Although it's not clear why Ivanka has received the detail, her protection means that someone within the Trump family or campaign must have requested such protection for the potential first daughter. The Secret Service can only initiate a detail under the direction of the secretary, and it's the secretary's job (among many other things) to approve candidates' requests for details. It probably shouldn't be surprising that there was a request made, though. Throughout the campaign, Ivanka has become one of Trump's closest advisers, helping him to have a voice on progressive issues like paid family leave.

Ivanka's Secret Service detail seems to be somewhat of an anomaly, though. It's common for the Secret Service to protect presidential candidates and their spouses — according to the agency, that tradition has been around since just after the assassination of Robert Kennedy in 1968. However, the law that gives the Secret Service the power to guard presidential candidates only specifies that candidates' spouses may be protected. It does not mention children — particularly adult children, like Ivanka.

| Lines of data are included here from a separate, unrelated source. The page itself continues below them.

/-
Copyright (c) 2026 the pub-hodgecm-mathlib formalisation cell (harness21).  Prover seat hodgecm-mathlib-K2Liu-p14 (g0): Track B «K2-LIT»,
hLiu418 = stmt-HodgeConjecture-24832; LEAD F0P6-plan (g13) RULING M-157b 2026-09-04T08:37:16Z «G5 (β) GODEMENT SECTIONS EXHAUST», file (β1).
-/
import Literature.NumberTheory.Automorphic.TateLocalFactorsProofs          -- ★ `tateZeta`, `SchwartzBruhat`, `isOpen/isCompact_units_valuation_eq_one`, `Units.borelSpace`
import Literature.NumberTheory.Automorphic.CongruenceSubgroupExpansionGL    -- ★ `glInt`, `congruenceGL`, `conj_mem_congruenceGL`, `isUnit_det_and_valBound_inv`, `diagonalGL`
import HarnessLib

/-!
# Crux `HLiu418`, road `K2_Liu`, Road Φ organ G5 (β) «Godement sections exhaust the flat sections», file (β1):
# THE PRIMITIVE-SHELL SCHWARTZ FUNCTION OF A FLAT LOCAL SECTION OF `GL₂` — constant Godement coefficient

Cell `hodgecm-mathlib`, crux item hLiu418 = `stmt-HodgeConjecture-24832`; squad K2 ∕ K2Liu; prover K2Liu-p14 (g0).
THEOREMS ONLY (no `def`, no instance, no notation, no named-fact hypothesis, no `sorry`); lane `--supports stmt-HodgeConjecture-24832`
(count-neutral helper).  GENERIC non-archimedean local field `F` (`ValuativeRel`, ★ `TateLocalFactors` currency), `K = GL₂(𝒪) =` ★ `glInt 2 F`.

THE STATEMENT (RULING M-157b (β1), the 2-dimensional `GL₂`-equivariant twin of ★ `exists_schwartzBruhat_tateZeta_eq_const`).  A FLAT smooth
section of the unramified-character principal series `Ind_B^{GL₂(F)}(|·|^s, |·|^{−s})` is determined by its restriction `F₀` to `K`, a function
with `F₀(p k) = F₀(k)` for `p ∈ B(𝒪) = B ∩ K` (the inducing characters are trivial on units) and `F₀(k u) = F₀(k)` for `u` in a principal
congruence subgroup `K_γ` (smoothness).  Put `Prim = 𝒪² ∖ 𝔭² = e₂·K` (primitive vectors) and `Φ := F₀ ∘ κ` on `Prim`, `0` off `Prim`, where
`κ(x)` is any `k ∈ K` with bottom row `e₂ k = x` (well defined: `F₀` only sees the bottom row, §2).  Then
* §2 `Φ` is a Schwartz–Bruhat function on `F²` (locally constant: `x + t = e₂·(u k)` with `u = (1 0; c₁ 1+c₂) ∈ K_γ`, and `K_γ ⊲ K`; support in `𝒪²`);
* part 2 (`K2LiuGL2GodementCoefficientFinite`, split at the 400-line rule) §3: for every `k ∈ K` and EVERY `z`, `∫_{Fˣ} Φ(a · e₂k) |a|^z dμ'(a) =
  μ'(𝒪ˣ) · F₀(k)` (on the unit shell `a e₂ k = e₂ diag(1,a) k` — §1 here — and `F₀(diag(1,a)k) = F₀(k)`; off it `a e₂ k` is not primitive), and §4:
  on `GL₂(F) = B·K`, `|det g|^s ∫ Φ(a e₂ g)|a|^{2s} dμ' = μ'(𝒪ˣ)|b₀₀|^s|b₁₁|^{−s} F₀(k)` for `g = b k` — the Godement section `f_Φ(·,s)` IS `μ'(𝒪ˣ)` times the flat
  section through `F₀`, for every `s`, with no `K`-type theory and no Jacquet-functional surjectivity (RULING M-157b (β1)); file (β4) tensors these
  into `piSchwartzBruhat` against ★ `mirabolicEisenstein`.
HONEST LABEL.  `HC_CM` is proved only modulo the 7 printed citations (2 remaining named inputs: hLiu418 = `stmt-HodgeConjecture-24832`,
h413 = `stmt-HodgeConjecture-24833`) until rung 0 closes.

## References
* [JacquetLanglands1970] H. Jacquet, R. P. Langlands, *Automorphic forms on GL(2)*, LNM 114 (1970), §3 (the sections `f_Φ` of the principal series from
  Schwartz functions on `F²`).
* [Bump1997] D. Bump, *Automorphic Forms and Representations* (1997), §3.7 (Godement sections `f_Φ(g) = |det g|^s ∫ Φ((0,t)g)|t|^{2s} d^×t`), Prop. 4.5.2.
* [CogdellAnalyticTheory2004] J. W. Cogdell, *Analytic theory of L-functions for GL_n*, §2.3 (`F(g, Φ; s) = |det g|^s ∫ Φ(a e_n g)|a|^{ns} d^×a`).
* [Tate1950] J. Tate, *Fourier analysis in number fields and Hecke's zeta-functions* (1950), §2.4–2.5 (test functions on the unit shell).
-/

set_option autoImplicit false
set_option linter.dupNamespace false -- the mandated namespace repeats `HodgeConjecture.HodgeConjecture`

noncomputable section

open MeasureTheory ValuativeRel
open scoped NNReal MatrixGroups Topology Matrix
open Literature.NumberTheory.GaloisRepresentations Literature.NumberTheory.GaloisRepresentations.IsNonarchimedeanLocalField
open Literature.NumberTheory.Automorphic

namespace Summit.HodgeConjecture.HodgeConjecture.Cruxes.HLiu418.K2LiuGL2GodementSectionOfFlatFinite

/-! ## §1 Primitive vectors, bottom rows of `K = GL₂(𝒪)`, the unit twist `diag(1, a)`

«`x` primitive» is spelled inline as `(∀ j, valuation F (x j) ≤ 1) ∧ ∃ j, valuation F (x j) = 1` (no definition is introduced). -/

section Algebra

variable {F : Type*} [Field F] [ValuativeRel F]

omit [ValuativeRel F] in
/-- the bottom row: `e₂ ᵥ* k = k 1`. [folklore] -/
theorem single_one_vecMul_eq (k : Matrix (Fin 2) (Fin 2) F) : (Pi.single 1 1 : Fin 2 → F) ᵥ* k = k 1 :=
  Matrix.single_one_vecMul 1 k

/-- **rows of `k ∈ GL₂(𝒪)` are primitive** (entries integral; if both entries of a row were in `𝔭` the determinant would be in `𝔭`).
[cite: Bump1997, Prop. 4.5.2] -/
theorem prim_apply_of_mem_glInt {k : GL (Fin 2) F} (hk : k ∈ glInt 2 F) (i : Fin 2) :
    (∀ j, valuation F ((k : Matrix (Fin 2) (Fin 2) F) i j) ≤ 1) ∧ ∃ j, valuation F ((k : Matrix (Fin 2) (Fin 2) F) i j) = 1 := by
  refine ⟨fun j => valuation_apply_le_one_of_mem_glInt hk i j, ?_⟩
  by_contra h
  push Not at h
  have hlt : ∀ j, valuation F ((k : Matrix (Fin 2) (Fin 2) F) i j) < 1 :=
    fun j => lt_of_le_of_ne (valuation_apply_le_one_of_mem_glInt hk i j) (h j)
  have hle : ∀ i' j, valuation F ((k : Matrix (Fin 2) (Fin 2) F) i' j) ≤ 1 := fun i' j => valuation_apply_le_one_of_mem_glInt hk i' j
  have hdet := valuation_det_eq_one_of_mem_glInt hk
  rw [Matrix.det_fin_two] at hdet
  -- both products contain an entry of row `i`
  have h1 : valuation F ((k : Matrix (Fin 2) (Fin 2) F) 0 0 * (k : Matrix (Fin 2) (Fin 2) F) 1 1) < 1 := by
    rw [map_mul]
    fin_cases i
    · exact (mul_le_mul' le_rfl (hle 1 1)).trans_lt (by rw [mul_one]; exact hlt 0)
    · exact (mul_le_mul' (hle 0 0) le_rfl).trans_lt (by rw [one_mul]; exact hlt 1)
  have h2 : valuation F ((k : Matrix (Fin 2) (Fin 2) F) 0 1 * (k : Matrix (Fin 2) (Fin 2) F) 1 0) < 1 := by
    rw [map_mul]
    fin_cases i
    · exact (mul_le_mul' le_rfl (hle 1 0)).trans_lt (by rw [mul_one]; exact hlt 1)
    · exact (mul_le_mul' (hle 0 1) le_rfl).trans_lt (by rw [one_mul]; exact hlt 0)
  have : valuation F ((k : Matrix (Fin 2) (Fin 2) F) 0 0 * (k : Matrix (Fin 2) (Fin 2) F) 1 1 -
      (k : Matrix (Fin 2) (Fin 2) F) 0 1 * (k : Matrix (Fin 2) (Fin 2) F) 1 0) < 1 :=
    (Valuation.map_sub _ _ _).trans_lt (max_lt h1 h2)
  exact this.ne hdet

Regardless of the reason for Ivanka's detail, does it mean that voters will see more of her on the campaign trail? There may be no connection, but she has taken a much more public role in her father's campaign as of late. She gave a rousing introduction of her father at the Republican National Convention in July, followed up by a policy announcement on behalf of her father's campaign last week. Perhaps her currently unknown code name will reflect the liberalizing nature of her impact on Trump's campaign.